AK: I’m a cultural and environmental historian, and I began grad school with a deep interest in understanding American ideas about the natural world. Like with anything, there are probably multiple ways I could narrate the story of this project (and actually, that’s something I’m really interested in – beginnings/endings, and how where we start shapes the story we tell), but I guess one of the throughlines here is that I started wondering what folks who were not gentleman travelers/cultural elites (who are key sources in some of the foundational work in early US environmental history) thought about the landscapes of the US West, and a project I thought would be a one-off research paper led me to wonder specifically about US soldiers. (That project was an essay about representations of nature at the 1904 St. Louis World’s Fair; digging into that led me to a massive 47-acre Philippine Exposition inside a fair that was focused on celebrating the Louisiana Purchase.) So I was thinking about what a cultural history project focused on less elite people might look like, and at the same time, I was doing this work on nature at the 1904 St. Louis World’s Fair, where fairgoers could literally walk from exhibits focused on the US West over to a replica of the Bridge of Spain into an exhibit focused on the Philippines, and I started thinking about who or what linked these places. This question led me to US soldiers – specifically, to soldiers who might have served in campaigns against Native nations in what is currently the US West and in the Philippine-American War. And locating some of those men, and looking through their papers helped me identify a key research question for this project: how did these soldiers make sense of the landscapes of their service? And more specifically, what can soldiers help us to understand about the relationships between nature and empire in the late nineteenth and early twentieth centuries? This book is my attempt at answering these questions.
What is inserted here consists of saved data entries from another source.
import Summits.BirchSwinnertonDyer.Rank1Residual.X12.O11.RouteUEvenMember
import Summits.BirchSwinnertonDyer.Rank1Residual.X12.O11.RouteUEulerCriterionNat
import HarnessLib

/-!
# ROUTE U, EVEN member `D = −52` (curve `49a1^{(−52)}`, `N = 49·52² = 132496`), Heegner field
# `K'' = ℚ(√−103)`: the two Bernoulli-unit certificates and BSD₇ by the even-member class theorem

bsd-cm cell (run/shared/lean/pub/bsd-cm/), ROUTE U, seat `bsd-cm-ram` (g6). Instance of
`RouteU.bsdp_seven_of_twist_cm7_even` at `(n, r) = (13, 103)`: `13 ≡ 1 (mod 4)` squarefree, `7 ∤ 13`,
`103 ≡ 7 (mod 8)` prime, `(−103/7) = 1`, (−103/13) = 1. The member `49a1^{(−52)}` is an O11 pair at `7`
(CM by `ℚ(√−7)`, `7` ramified) and ADDITIVE at `2`, hence NOT in `𝒞₇`: only BSD₇ is drawn. The
Kronecker value `χ_{−52}(j) = [j odd]·(−13/j)` of the class theorem is rewritten in its reciprocity
form `χ₄(j)·(j/13)` (`kroneckerVal_E52_eq`, from `RouteUKroneckerReciprocity`), so that the per-member
inputs are two kernel certificates (`decide +kernel` with Euler's criterion in `ℕ`-arithmetic,
`RouteUEulerCriterionNat.jacobiSym_prime_eq_ite_nat`; mod-`49` sums of lengths `364` and `37492`, the second in 4 blocks of ≤ 10000 terms):
* `norm_generalizedBernoulli_theta1_E52` — `‖B_{1,ω⁴χ_{−52}}‖₇ = 1`;
* `norm_generalizedBernoulli_theta2_E52` — `‖B_{1,ωχ_{−52}χ_{−103}}‖₇ = 1`;
* **`bsdp_seven_of_twist_cm7_E52`** — BSD₇ for every globally minimal model of `49a1^{(−52)}` with
  `r_an = 1`, from the class theorem (named facts: Kriz–Li Thm 1.20 / Rem 3.10, Gross–Zagier, Kolyvagin,
  GZK, modularity, Rubin 1983 Thm C, Burungale–Flach 2024, Buhler–Gross 1985 Ch. II; displayed data:
  Heegner datum over `ℚ(√−103)`, a Mordell–Weil coordinate over `K`, `L(W^{(−103)},1) ≠ 0`, the twin's
  minimal model, `7 ∤ c` (Manin constant)).
THEOREMS ONLY; nothing booked. References: [KrizLi2019] Thm. 1.20; [Washington1997] §5.1, Thm 4.2;
[Rubin1983] Thm C; [BuhlerGross1985] Ch. II; [BurungaleFlach2024] Thm 1.1; [Cox2013] Lemma 1.14.
-/

noncomputable section

open scoped Classical NumberTheorySymbols
open NumberField WeierstrassCurve DirichletCharacter
open Literature.NumberTheory.EllipticCurves Literature.NumberTheory.EllipticCurves.Rank1Residual
open Literature.NumberTheory.EllipticCurves.KrizLi2019 Literature.NumberTheory.LFunctions
open Literature.NumberTheory.EllipticCurves.ModularForms

namespace Summit.BirchSwinnertonDyer.Rank1Residual.X12.O11.RouteU

/-- `ord₇ (7·52) = 1`. [folklore] -/
theorem padicValNat_seven_level1_E52 : padicValNat 7 (7 * (4 * 13)) = 1 := by
  rw [padicValNat.mul (by norm_num) (by norm_num), padicValNat_self, padicValNat.eq_zero_of_not_dvd (by norm_num)]

/-- `ord₇ (7·52·103) = 1`. [folklore] -/
theorem padicValNat_seven_level2_E52 : padicValNat 7 (7 * (4 * 13) * 103) = 1 := by
  rw [show (7 * (4 * 13) * 103 : ℕ) = 7 * (52 * 103) by norm_num, padicValNat.mul (by norm_num) (by norm_num),
    padicValNat_self, padicValNat.eq_zero_of_not_dvd (by norm_num)]

/-- **The Kronecker value of `D = −52` in reciprocity form**: `[a odd]·(−13/a) = χ₄(a)·(a/13)`, the
`2`-part written as nested `if`s on `a mod 4`. [cite: Cox2013, §1.C Lemma 1.14 and (1.15)–(1.18)] -/
theorem kroneckerVal_E52_eq (a : ℕ) :
    (if Even a then (0 : ℤ) else J(-((13 : ℕ) : ℤ) | a)) = (if a % 2 = 0 then (0 : ℤ) else if a % 4 = 1 then 1 else -1) * J((a : ℤ) | 13) := by
  by_cases ha0 : Even a
  · rw [if_pos ha0, if_pos (Nat.even_iff.mp ha0), zero_mul]
  · have ha : Odd a := Nat.not_even_iff_odd.mp ha0
    rw [if_neg ha0]
    rw [jacobiSym_neg_eq_χ₄_mul (n := 13) (by norm_num) ha, ZMod.χ₄_nat_eq_if_mod_four]

set_option maxRecDepth 400000 in
/-- **`‖B_{1,θ₁}‖₇ = 1`** for every character `θ₁` mod `7·52` with values `χ_{−52}(j)·ω(j)⁴`, `ω`
Teichmüller (certificate `7 ∥ Σ_{j<364} χ_{−52}(j) j²⁹`, `decide +kernel`).
[cite: KrizLi2019, Thm. 1.20 (p. 8) and §1.5 (1)] [cite: Washington1997, §5.1 and Thm. 4.2] -/
theorem norm_generalizedBernoulli_theta1_E52 (ω : DirichletCharacter ℚ_[7] 7)
    (hω : IsTeichmullerCharacter ω) (θ : DirichletCharacter ℚ_[7] (7 * (4 * 13)))
    (hθ : ∀ j : ZMod (7 * (4 * 13)), θ j =
      ((if Even j.val then (0 : ℤ) else J(-((13 : ℕ) : ℤ) | j.val) : ℤ) : ℚ_[7]) * ω (j.val : ZMod 7) ^ 4) :
    ‖generalizedBernoulli 1 θ‖ = 1 := by
  have hθ' : ∀ j : ZMod (7 * (4 * 13)), θ j =
      (((if j.val % 2 = 0 then (0 : ℤ) else if j.val % 4 = 1 then 1 else -1) * J((j.val : ℤ) | 13) : ℤ) : ℚ_[7]) * ω (j.val : ZMod 7) ^ 4 :=
    fun j => by rw [hθ j, kroneckerVal_E52_eq]
  have hθ1 : θ ≠ 1 := by
    intro h1
    have hv := hθ' (((363 : ℕ)) : ZMod (7 * (4 * 13)))
    have hval : (((363 : ℕ) : ZMod (7 * (4 * 13)))).val = 363 := by
      rw [ZMod.val_natCast]
    have h6 : (((363 : ℕ)) : ZMod 7) = ((6 : ℕ) : ZMod 7) := by decide
    have hu : IsUnit (((363 : ℕ)) : ZMod (7 * (4 * 13))) := by
      rw [ZMod.isUnit_iff_coprime]; norm_num
    rw [h1, hval, MulChar.one_apply hu, h6, apply_neg_one_pow_four, mul_one] at hv
    have hL : ((if (363 : ℕ) % 2 = 0 then (0 : ℤ) else if (363 : ℕ) % 4 = 1 then 1 else -1) * J(((363 : ℕ) : ℤ) | 13)) = -1 := by
      rw [jacobiSym_prime_eq_ite_nat 13 (by norm_num) (by norm_num)]; decide
    rw [hL] at hv
    norm_num at hv
  refine norm_generalizedBernoulli_one_eq_one_of_cert_range θ hθ1 padicValNat_seven_level1_E52
    (fun j => (if j % 2 = 0 then (0 : ℤ) else if j % 4 = 1 then 1 else -1) * J((j : ℤ) | 13)) 28 (fun j => ?_) (-250166708443592884678938922653618545564581497251966102885341160853302311928) ?_ (by norm_num) (by norm_num)
  · have := norm_sub_le_of_values ω hω θ (fun j => (if j % 2 = 0 then (0 : ℤ) else if j % 4 = 1 then 1 else -1) * J((j : ℤ) | 13)) 4 (by norm_num) hθ' j
    simpa using this
  · simp_rw [jacobiSym_prime_eq_ite_nat 13 (by norm_num) (by norm_num)]; decide +kernel

set_option maxRecDepth 400000 in
/-- Block 0 of the `θ₂` certificate for `D = −52`: `Σ_{0 ≤ j < 10000} χ_D(j)(j/103) j⁸` evaluated (`decide +kernel`). [folklore] -/
theorem theta2_E52_block0 :
    ∑ j ∈ Finset.Ico (0 : ℕ) 10000,
      ((if j % 2 = 0 then (0 : ℤ) else if j % 4 = 1 then 1 else -1) * J((j : ℤ) | 13) * J((j : ℤ) | 103)) * (j : ℤ) ^ (7 + 1) = (240810589626597820079618717817878) := by
  simp_rw [jacobiSym_prime_eq_ite_nat 13 (by norm_num) (by norm_num), jacobiSym_prime_eq_ite_nat 103 (by norm_num) (by norm_num)]
  decide +kernel

set_option maxRecDepth 400000 in
/-- Block 1 of the `θ₂` certificate for `D = −52`: `Σ_{10000 ≤ j < 20000} χ_D(j)(j/103) j⁸` evaluated (`decide +kernel`). [folklore] -/
theorem theta2_E52_block1 :
    ∑ j ∈ Finset.Ico (10000 : ℕ) 20000,
      ((if j % 2 = 0 then (0 : ℤ) else if j % 4 = 1 then 1 else -1) * J((j : ℤ) | 13) * J((j : ℤ) | 103)) * (j : ℤ) ^ (7 + 1) = (-448189722711636515858869060241353833) := by
  simp_rw [jacobiSym_prime_eq_ite_nat 13 (by norm_num) (by norm_num), jacobiSym_prime_eq_ite_nat 103 (by norm_num) (by norm_num)]
  decide +kernel

set_option maxRecDepth 400000 in
/-- Block 2 of the `θ₂` certificate for `D = −52`: `Σ_{20000 ≤ j < 30000} χ_D(j)(j/103) j⁸` evaluated (`decide +kernel`). [folklore] -/
theorem theta2_E52_block2 :
    ∑ j ∈ Finset.Ico (20000 : ℕ) 30000,
      ((if j % 2 = 0 then (0 : ℤ) else if j % 4 = 1 then 1 else -1) * J((j : ℤ) | 13) * J((j : ℤ) | 103)) * (j : ℤ) ^ (7 + 1) = (-7459135575231727987403814232451556886) := by
  simp_rw [jacobiSym_prime_eq_ite_nat 13 (by norm_num) (by norm_num), jacobiSym_prime_eq_ite_nat 103 (by norm_num) (by norm_num)]
  decide +kernel

set_option maxRecDepth 400000 in
/-- Block 3 of the `θ₂` certificate for `D = −52`: `Σ_{30000 ≤ j < 37492} χ_D(j)(j/103) j⁸` evaluated (`decide +kernel`). [folklore] -/
theorem theta2_E52_block3 :
    ∑ j ∈ Finset.Ico (30000 : ℕ) (7 * (4 * 13) * 103),
      ((if j % 2 = 0 then (0 : ℤ) else if j % 4 = 1 then 1 else -1) * J((j : ℤ) | 13) * J((j : ℤ) | 103)) * (j : ℤ) ^ (7 + 1) = (27259232972709798207536913938614314089) := by
  simp_rw [jacobiSym_prime_eq_ite_nat 13 (by norm_num) (by norm_num), jacobiSym_prime_eq_ite_nat 103 (by norm_num) (by norm_num)]
  decide +kernel

/-- The `θ₂` certificate sum for `D = −52` assembled from its blocks, `7 ∥ S₂`. [folklore] -/
theorem theta2_E52_sum :
    ∑ j ∈ Finset.range (7 * (4 * 13) * 103),
      ((if j % 2 = 0 then (0 : ℤ) else if j % 4 = 1 then 1 else -1) * J((j : ℤ) | 13) * J((j : ℤ) | 103)) * (j : ℤ) ^ (7 + 1) = (19352148485356060302094310264639221248) := by
  rw [Finset.range_eq_Ico, ← Finset.sum_Ico_consecutive _ (show 0 ≤ 10000 by norm_num) (show 10000 ≤ 7 * (4 * 13) * 103 by norm_num),
    ← Finset.sum_Ico_consecutive _ (show 10000 ≤ 20000 by norm_num) (show 20000 ≤ 7 * (4 * 13) * 103 by norm_num),
    ← Finset.sum_Ico_consecutive _ (show 20000 ≤ 30000 by norm_num) (show 30000 ≤ 7 * (4 * 13) * 103 by norm_num),
    theta2_E52_block0, theta2_E52_block1, theta2_E52_block2, theta2_E52_block3]
  norm_num

set_option maxRecDepth 400000 in
/-- **`‖B_{1,θ₂}‖₇ = 1`** for every character `θ₂` mod `7·52·103` with values `χ_{−52}(j)·(j/103)·ω(j)`
(certificate `7 ∥ Σ_{j<37492} χ_{−52}(j)(j/103) j⁸`, `decide +kernel`).
[cite: KrizLi2019, Thm. 1.20 (p. 8) and §1.5 (1)] [cite: Washington1997, §5.1 and Thm. 4.2] -/
theorem norm_generalizedBernoulli_theta2_E52 (ω : DirichletCharacter ℚ_[7] 7)
    (hω : IsTeichmullerCharacter ω) (θ : DirichletCharacter ℚ_[7] (7 * (4 * 13) * 103))
    (hθ : ∀ j : ZMod (7 * (4 * 13) * 103), θ j =
      (((if Even j.val then (0 : ℤ) else J(-((13 : ℕ) : ℤ) | j.val)) * J((j.val : ℤ) | 103) : ℤ) : ℚ_[7]) *
        ω (j.val : ZMod 7) ^ 1) :
    ‖generalizedBernoulli 1 θ‖ = 1 := by
  have hθ' : ∀ j : ZMod (7 * (4 * 13) * 103), θ j =
      (((if j.val % 2 = 0 then (0 : ℤ) else if j.val % 4 = 1 then 1 else -1) * J((j.val : ℤ) | 13) * J((j.val : ℤ) | 103) : ℤ) : ℚ_[7]) * ω (j.val : ZMod 7) ^ 1 :=
    fun j => by rw [hθ j, kroneckerVal_E52_eq]
  have hθ1 : θ ≠ 1 := by
    intro h1
    have hv := hθ' (((37491 : ℕ)) : ZMod (7 * (4 * 13) * 103))
    have hval : (((37491 : ℕ) : ZMod (7 * (4 * 13) * 103))).val = 37491 := by
      rw [ZMod.val_natCast]
    have hu : IsUnit (((37491 : ℕ)) : ZMod (7 * (4 * 13) * 103)) := by
      rw [ZMod.isUnit_iff_coprime]; norm_num
    rw [h1, hval, MulChar.one_apply hu, pow_one] at hv
    have hL : ((if (37491 : ℕ) % 2 = 0 then (0 : ℤ) else if (37491 : ℕ) % 4 = 1 then 1 else -1) * J(((37491 : ℕ) : ℤ) | 13) * J(((37491 : ℕ) : ℤ) | 103)) = 1 := by
      rw [jacobiSym_prime_eq_ite_nat 13 (by norm_num) (by norm_num), jacobiSym_prime_eq_ite_nat 103 (by norm_num) (by norm_num)]; decide
    rw [hL, Int.cast_one, one_mul] at hv
    -- `ω(−1) = 1` contradicts `‖ω(6) − 6‖ < 1`
    have h6 : (((37491 : ℕ)) : ZMod 7) = ((6 : ℤ) : ZMod 7) := by decide
    rw [h6] at hv
    have hT := hω 6 (by decide)
    rw [← hv] at hT
    have : ‖(1 : ℚ_[7]) - ((6 : ℤ) : ℚ_[7])‖ = 1 := by
      rw [show (1 : ℚ_[7]) - ((6 : ℤ) : ℚ_[7]) = -((5 : ℕ) : ℚ_[7]) by norm_num, norm_neg]
      exact Padic.norm_natCast_eq_one_iff.mpr (by decide)
    rw [this] at hT
    exact lt_irrefl _ hT
  refine norm_generalizedBernoulli_one_eq_one_of_cert_range θ hθ1 padicValNat_seven_level2_E52
    (fun j => (if j % 2 = 0 then (0 : ℤ) else if j % 4 = 1 then 1 else -1) * J((j : ℤ) | 13) * J((j : ℤ) | 103)) 7 (fun j => ?_) (19352148485356060302094310264639221248)
    theta2_E52_sum (by norm_num) (by norm_num)
  have := norm_sub_le_of_values ω hω θ (fun j => (if j % 2 = 0 then (0 : ℤ) else if j % 4 = 1 then 1 else -1) * J((j : ℤ) | 13) * J((j : ℤ) | 103)) 1 le_rfl hθ' j
  simpa using this

/-- **ROUTE U, EVEN member `D = −52` (`49a1^{(−52)}`, `N = 132496`): BSD₇ for every globally minimal
model of `49a1^{(−52)}` with `r_an = 1`**, by the even-member class theorem at `(n, r) = (13, 103)` with the
two certificates above; the descent inputs (no `7`-torsion over `K`, `7 ∤ #Ш(W)`) are discharged inside
the class theorem (Mazur's local step; Buhler–Gross 1985 Ch. II BY NAME over `ℚ(√−13)`, binder `hBG`).
[cite: KrizLi2019, Thm. 1.20 and Rem. 3.10] [cite: Rubin1983, §0 Thm. C (p. 341)]
[cite: BurungaleFlach2024, Thm 1.1 and Cor. 2] [cite: GrossZagier1986, I.(6.5) and V.(2.1)]
[cite: Miller2011LMS, Thm. 2.5 and (5.1)] [cite: BuhlerGross1985, Ch. II (7.2)(2), (8.3)(1), (9.1) (pp. 16–18)] -/
theorem bsdp_seven_of_twist_cm7_E52
    (hKL : KrizLi2019.thm120_padicLogHeegner_unit_of_bernoulli)
    (hRem : KrizLi2019.rem310_padicLogHeegner_integral)
    (W : WeierstrassCurve ℚ) [W.IsElliptic] [W.IsGloballyMinimal] [NeZero (W.conductorNorm ℤ)]
    (hW : ∃ C : VariableChange ℚ, C • W = cm7.quadraticTwist ((-(4 * ((13 : ℕ) : ℤ)) : ℤ) : ℚ))
    (K : Type) [Field K] [NumberField K] [NeZero (NumberField.discr K).natAbs]
    (hK : IsImaginaryQuadratic K) (hdK : NumberField.discr K = -(103 : ℕ))
    (D : ModularParametrizationData W (W.conductorNorm ℤ))
    (H : HeegnerDatum (W.conductorNorm ℤ) (NumberField.discr K)) (ι : K →+* ℂ) (ιp : K →+* ℚ_[7])
    (P : (W.baseChange K).toAffine.Point)
    (hGZ : gross_zagier (W.conductorNorm ℤ) W K) (hKo : kolyvagin (W.conductorNorm ℤ) W K)
    (hGZK : rank_eq_analyticRank_of_analyticRank_le_one) (hmod : hasEntireLFunction_rat)
    (hP : WeierstrassCurve.Affine.Point.map ι.toRatAlgHom P = heegnerPointComplex D H)
    (hr1 : W.analyticRank = 1)
    (hLt : (W.quadraticTwist (NumberField.discr K : ℚ)).entireLFunction 1 ≠ 0)
    (Wd : WeierstrassCurve ℚ) [Wd.IsElliptic] [Wd.IsGloballyMinimal] (Cd : VariableChange ℚ)
    (hWd : Cd • W.quadraticTwist (NumberField.discr K : ℚ) = Wd)
    (hBF : bsdTriple_of_hasCM_of_L_one_ne_zero)
    (hu : padicValRat 7 (Cd.u : ℚ) = 0)
    (hC : Rubin1983.thmC_seven_quadraticField)
    (hBG : BuhlerGross1985.firstDescent_seven_oddTwist_of_bernoulli)
    [Finite (AddCommGroup.torsion (W.baseChange K).toAffine.Point)]
    (crd : (W.baseChange K).toAffine.Point →+ ℤ) (g : (W.baseChange K).toAffine.Point)
    (hg : crd g = 1) (hker : ∀ x, crd x = 0 → IsOfFinAddOrder x)
    (hc7 : ¬ ((7 : ℤ) ∣ D.c)) :
    BSDp W 7 :=
  bsdp_seven_of_twist_cm7_even (n := 13) (r := 103) (hn := ⟨by norm_num⟩) (hr := ⟨by norm_num⟩)
    (by norm_num) (show Nat.Prime 13 by norm_num).squarefree (by norm_num) (by norm_num) (by norm_num) (by norm_num) (by norm_num)
    (by rw [legendreSym_eq_ite 7 (by norm_num)]; decide)
    (fun q hq hqn _ => by
      rw [(Nat.prime_dvd_prime_iff_eq hq (by norm_num : Nat.Prime 13)).mp hqn,
        jacobiSym_prime_eq_ite 13 (by norm_num) (by norm_num)]; decide)
    (norm_generalizedBernoulli_theta1_E52) (norm_generalizedBernoulli_theta2_E52)
    hKL hRem W hW K hK hdK D H ι ιp P hGZ hKo hGZK hmod hP hr1 hLt Wd Cd hWd hBF hu hC hBG crd g hg
    hker hc7

end Summit.BirchSwinnertonDyer.Rank1Residual.X12.O11.RouteU

end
JF: In 2 sentences, what is the argument of Taking the Field?
AK: I think there are a couple of arguments I’m making here. The first one is methodological, and it’s that we might see new things if we follow our sources when they take us across the borders of more traditional fields of study. Following soldiers from the US West to the Philippines and back again opens up opportunities for thinking about the connections these men made between the landscapes of their service. And second, by taking these soldiers seriously and thinking through their work and their words, I think we see how completely tangled together notions of nature and ideas about empire were for them, and this matters because these soldiers wrote home about what they were seeing and doing, and helped to shape broader American ideas about both nature and empire. I think centering these soldiers helps us to understand the shape and reach and texture of US empire in lots of directions, but especially in relation to the practice of natural history and to the formation of museum collections.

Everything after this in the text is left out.